- [PROBLEM DESCRIPTION] Would you restate the entries below word for word, starting at the first line and ending with the one that has "(h₁ : T.toAffine.Nonsingular"?

^^^^^^^^

/-- **Translation by `E₁` moves `x` by the factor `1 + O(z)`.**  On a Tate form let
`P = (x₁, y₁)` be a small point on the first branch (`|y₁| < |x₁| < 1`, `|a₆| < |x₁|²`) and
`Q = (x₂, y₂)` a point of the kernel of reduction (`|x₂| > 1`), with parameter `z = -x₂/y₂`.
Then `P + Q = (x₃, y₃)` with `|x₃ - x₁| = |x₁| · |z|` (and so `|x₃| = |x₁|`): on `E_q`,
`Q = φ(u₀)` with `|u₀ - 1| = |z|` and `x(φ(u u₀)) - x(φ(u)) = u(u₀ - 1)(1 + ⋯)`.  This is the
estimate that makes `x(P)` a Kummer-type witness for the peu ramifié criterion at a
multiplicative prime.
[cite: SilvermanATAEC1994, V.3 Thm. 3.1(c) and V.4 Lemma 4.1.1 (PDF pp. 395, 402)] -/
theorem sub_X_of_branch₀_of_one_lt (hT : IsTateForm w T) {x₁ y₁ x₂ y₂ : L}
    (h₁ : T.toAffine.Nonsingular x₁ y₁) (h₂ : T.toAffine.Nonsingular x₂ y₂)
    (hx₁ : w x₁ < 1) (hm : w T.a₆ < w x₁ ^ 2) (hy₁ : w y₁ < w x₁) (hx₂ : 1 < w x₂) :
    ∃ (x₃ y₃ : L) (h₃ : T.toAffine.Nonsingular x₃ y₃),
      (.some x₁ y₁ h₁ : T.toAffine.Point) + .some x₂ y₂ h₂ = .some x₃ y₃ h₃ ∧
      w (x₃ - x₁) = w x₁ * w (-x₂ / y₂) ∧ w x₃ = w x₁ := by
  haveI := hT.isIntegral
  obtain ⟨hy₂0, hZ1, hXZ, hYZ, -, hZ0⟩ := FormalGroupChart.val_zw (V := T) h₂.1 hx₂
  set Z := w (-x₂ / y₂) with hZ
  set s := w x₁ with hs
  set n₀ := w T.a₆ with hn₀
  set X₂ := w x₂ with hX₂
  have hs0 : 0 < s := lt_of_le_of_lt zero_le hy₁
  have hX0 : 0 < X₂ := lt_trans zero_lt_one hx₂
  have hlt : s < X₂ := hx₁.trans hx₂
  have hxne : x₁ ≠ x₂ := fun h ↦ hlt.ne (by rw [hs, hX₂, h])
  have hx₂0 : x₂ ≠ 0 := fun h ↦ by rw [hX₂, h, map_zero] at hX0; exact lt_irrefl _ hX0
  have hD : w (x₁ - x₂) = X₂ := Valuation.map_sub_eq_of_lt_right _ hlt
  have hYX : w y₂ * Z = X₂ := by
    have h1 : w y₂ * Z * Z ^ 2 = X₂ * Z ^ 2 := by
      calc w y₂ * Z * Z ^ 2 = w y₂ * Z ^ 3 := by ring
        _ = 1 := hYZ
        _ = X₂ * Z ^ 2 := hXZ.symm
    exact mul_right_cancel₀ (pow_pos hZ0 2).ne' h1
  have hn1 : n₀ < 1 := hT.w_a₆_lt
  have h2 : w (2 : L) ≤ 1 := by exact_mod_cast FormalGroupChart.val_natCast_le_one w 2
  -- the leading term
  have hmain : w (x₁ ^ 2 * y₂) = s ^ 2 * w y₂ := by rw [map_mul, map_pow]
  -- each minor term `t` has `|t| · Z < s² X₂ = |x₁² y₂| · Z`
  have hkey : ∀ t : L, w t * Z < s ^ 2 * X₂ → w t < w (x₁ ^ 2 * y₂) := fun t ht ↦ by
    rw [hmain]
    refine lt_of_mul_lt_mul_right ?_ (zero_le : (0 : ℝ≥0) ≤ Z)
    calc w t * Z < s ^ 2 * X₂ := ht
      _ = s ^ 2 * w y₂ * Z := by rw [← hYX]; ring
  have hy₁s : w y₁ < s := hy₁
  have t1 : w (x₂ * y₁ ^ 2) < w (x₁ ^ 2 * y₂) := hkey _ (by
    rw [map_mul, map_pow]
    calc X₂ * w y₁ ^ 2 * Z ≤ X₂ * w y₁ ^ 2 * 1 := mul_le_mul_of_nonneg_left hZ1.le zero_le
      _ = w y₁ ^ 2 * X₂ := by ring
      _ < s ^ 2 * X₂ := mul_lt_mul_of_pos_right (pow_lt_pow_left₀ hy₁s zero_le two_ne_zero) hX0)
  have t2 : w (T.a₄ * x₁ ^ 2) < w (x₁ ^ 2 * y₂) := hkey _ (by
    rw [map_mul, map_pow]
    calc w T.a₄ * s ^ 2 * Z ≤ 1 * s ^ 2 * 1 :=
          mul_le_mul' (mul_le_mul_of_nonneg_right (hT.w_a₄_le.trans hn1.le) zero_le) hZ1.le
      _ = s ^ 2 * 1 := by ring
      _ < s ^ 2 * X₂ := mul_lt_mul_of_pos_left hx₂ (pow_pos hs0 2))
  have t3 : w (x₁ ^ 4) < w (x₁ ^ 2 * y₂) := hkey _ (by
    rw [map_pow]
    calc s ^ 4 * Z ≤ s ^ 4 * 1 := mul_le_mul_of_nonneg_left hZ1.le zero_le
      _ = s ^ 2 * (s * s) := by ring
      _ < s ^ 2 * X₂ := by
          refine mul_lt_mul_of_pos_left ?_ (pow_pos hs0 2)
          calc s * s < 1 * 1 := mul_lt_mul'' hx₁ hx₁ zero_le zero_le
            _ = 1 := mul_one _
            _ < X₂ := hx₂)
  have t4 : w (2 * x₁ * T.a₆) < w (x₁ ^ 2 * y₂) := hkey _ (by
    rw [map_mul, map_mul]
    calc w 2 * s * n₀ * Z ≤ 1 * s * n₀ * 1 :=
          mul_le_mul' (mul_le_mul_of_nonneg_right (mul_le_mul_of_nonneg_right h2 zero_le)
            zero_le) hZ1.le
      _ = s * n₀ := by ring
      _ < s * s ^ 2 := mul_lt_mul_of_pos_left hm hs0
      _ = s ^ 2 * s := by ring
      _ < s ^ 2 * X₂ := mul_lt_mul_of_pos_left hlt (pow_pos hs0 2))
  have t5 : w (2 * x₁ * y₁ * y₂) < w (x₁ ^ 2 * y₂) := hkey _ (by
    rw [map_mul, map_mul, map_mul]
    calc w 2 * s * w y₁ * w y₂ * Z = w 2 * s * w y₁ * (w y₂ * Z) := by ring
      _ = w 2 * s * w y₁ * X₂ := by rw [hYX]
      _ ≤ 1 * s * w y₁ * X₂ := by
          refine mul_le_mul_of_nonneg_right (mul_le_mul_of_nonneg_right
            (mul_le_mul_of_nonneg_right h2 zero_le) zero_le) zero_le
      _ = w y₁ * (s * X₂) := by ring
      _ < s * (s * X₂) := mul_lt_mul_of_pos_right hy₁s (mul_pos hs0 hX0)
      _ = s ^ 2 * X₂ := by ring)
  have t6 : w (2 * x₁ ^ 3 * x₂) < w (x₁ ^ 2 * y₂) := hkey _ (by
    rw [map_mul, map_mul, map_pow]
    calc w 2 * s ^ 3 * X₂ * Z ≤ 1 * s ^ 3 * X₂ * 1 :=
          mul_le_mul' (mul_le_mul_of_nonneg_right (mul_le_mul_of_nonneg_right h2 zero_le)
            zero_le) hZ1.le
      _ = s ^ 2 * X₂ * s := by ring
      _ < s ^ 2 * X₂ * 1 := mul_lt_mul_of_pos_left hx₁ (mul_pos (pow_pos hs0 2) hX0)
      _ = s ^ 2 * X₂ := mul_one _)
  have t7 : w (T.a₆ * x₂) < w (x₁ ^ 2 * y₂) := hkey _ (by
    rw [map_mul]
    calc n₀ * X₂ * Z ≤ n₀ * X₂ * 1 := mul_le_mul_of_nonneg_left hZ1.le zero_le
      _ = n₀ * X₂ := mul_one _
      _ < s ^ 2 * X₂ := mul_lt_mul_of_pos_right hm hX0)
  have hB : w (x₂ * y₁ ^ 2 + T.a₄ * x₁ ^ 2 - x₁ ^ 4 + 2 * x₁ * T.a₆ - 2 * x₁ * y₁ * y₂ +
      2 * x₁ ^ 3 * x₂ - T.a₆ * x₂ - x₁ ^ 2 * y₂) = s ^ 2 * w y₂ := by
    rw [← hmain]
    refine Valuation.map_sub_eq_of_lt_right _ ?_
    exact Valuation.map_sub_lt _ (Valuation.map_add_lt _ (Valuation.map_sub_lt _
      (Valuation.map_add_lt _ (Valuation.map_sub_lt _ (Valuation.map_add_lt _ t1 t2) t3) t4)
      t5) t6) t7
  -- the identity, valued
  obtain ⟨hℓ, -, -⟩ := hT.chord_w h₁.1 h₂.1 hxne
  have hid := congrArg w (hT.sub_X_mul_eq h₁.1 h₂.1 hℓ)
  rw [map_mul, map_mul, map_mul, map_pow, hD, map_mul, hB] at hid
  set x₃ := T.toAffine.addX x₁ x₂ (T.toAffine.slope x₁ x₂ y₁ y₂) with hx₃
  -- `|x₃ - x₁| s X₂² X₂ = X₂ s² |y₂|`, and `|y₂| Z = X₂`, `X₂ Z² = 1`
  have hsub : w (x₃ - x₁) = s * Z := by
    have hwy₂ : w y₂ = X₂ ^ 2 * Z := by
      calc w y₂ = w y₂ * (X₂ * Z ^ 2) := by rw [hXZ, mul_one]
        _ = (w y₂ * Z) * X₂ * Z := by ring
        _ = X₂ * X₂ * Z := by rw [hYX]
        _ = X₂ ^ 2 * Z := by ring
    have h1 : w (x₃ - x₁) * (s * X₂ ^ 2 * X₂) = s * Z * (s * X₂ ^ 2 * X₂) := by
      calc w (x₃ - x₁) * (s * X₂ ^ 2 * X₂) = w (x₃ - x₁) * s * X₂ ^ 2 * X₂ := by ring
        _ = X₂ * (s ^ 2 * w y₂) := hid
        _ = X₂ * (s ^ 2 * (X₂ ^ 2 * Z)) := by rw [hwy₂]
        _ = s * Z * (s * X₂ ^ 2 * X₂) := by ring
    exact mul_right_cancel₀ (by positivity) h1
  refine ⟨x₃, _, _, WeierstrassCurve.Affine.Point.add_of_X_ne hxne, hsub, ?_⟩
  have hlt' : w (x₃ - x₁) < w x₁ := by
    rw [hsub]
    calc s * Z < s * 1 := mul_lt_mul_of_pos_left hZ1 hs0
      _ = s := mul_one _
  have := Valuation.map_add_eq_of_lt_left w hlt'
  rwa [add_sub_cancel] at this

^^^^^^^^

- [PROBLEM SOLUTION]
/-- **Translation by `E₁` moves `x` by the factor `1 + O(z)`.**  On a Tate form let
`P = (x₁, y₁)` be a small point on the first branch (`|y₁| < |x₁| < 1`, `|a₆| < |x₁|²`) and
`Q = (x₂, y₂)` a point of the kernel of reduction (`|x₂| > 1`), with parameter `z = -x₂/y₂`.
Then `P + Q = (x₃, y₃)` with `|x₃ - x₁| = |x₁| · |z|` (and so `|x₃| = |x₁|`): on `E_q`,
`Q = φ(u₀)` with `|u₀ - 1| = |z|` and `x(φ(u u₀)) - x(φ(u)) = u(u₀ - 1)(1 + ⋯)`.  This is the
estimate that makes `x(P)` a Kummer-type witness for the peu ramifié criterion at a
multiplicative prime.
[cite: SilvermanATAEC1994, V.3 Thm. 3.1(c) and V.4 Lemma 4.1.1 (PDF pp. 395, 402)] -/
theorem sub_X_of_branch₀_of_one_lt (hT : IsTateForm w T) {x₁ y₁ x₂ y₂ : L}
    (h₁ : T.toAffine.Nonsingular x₁ y₁) (h₂ : T.toAffine.Nonsingular x₂ y₂)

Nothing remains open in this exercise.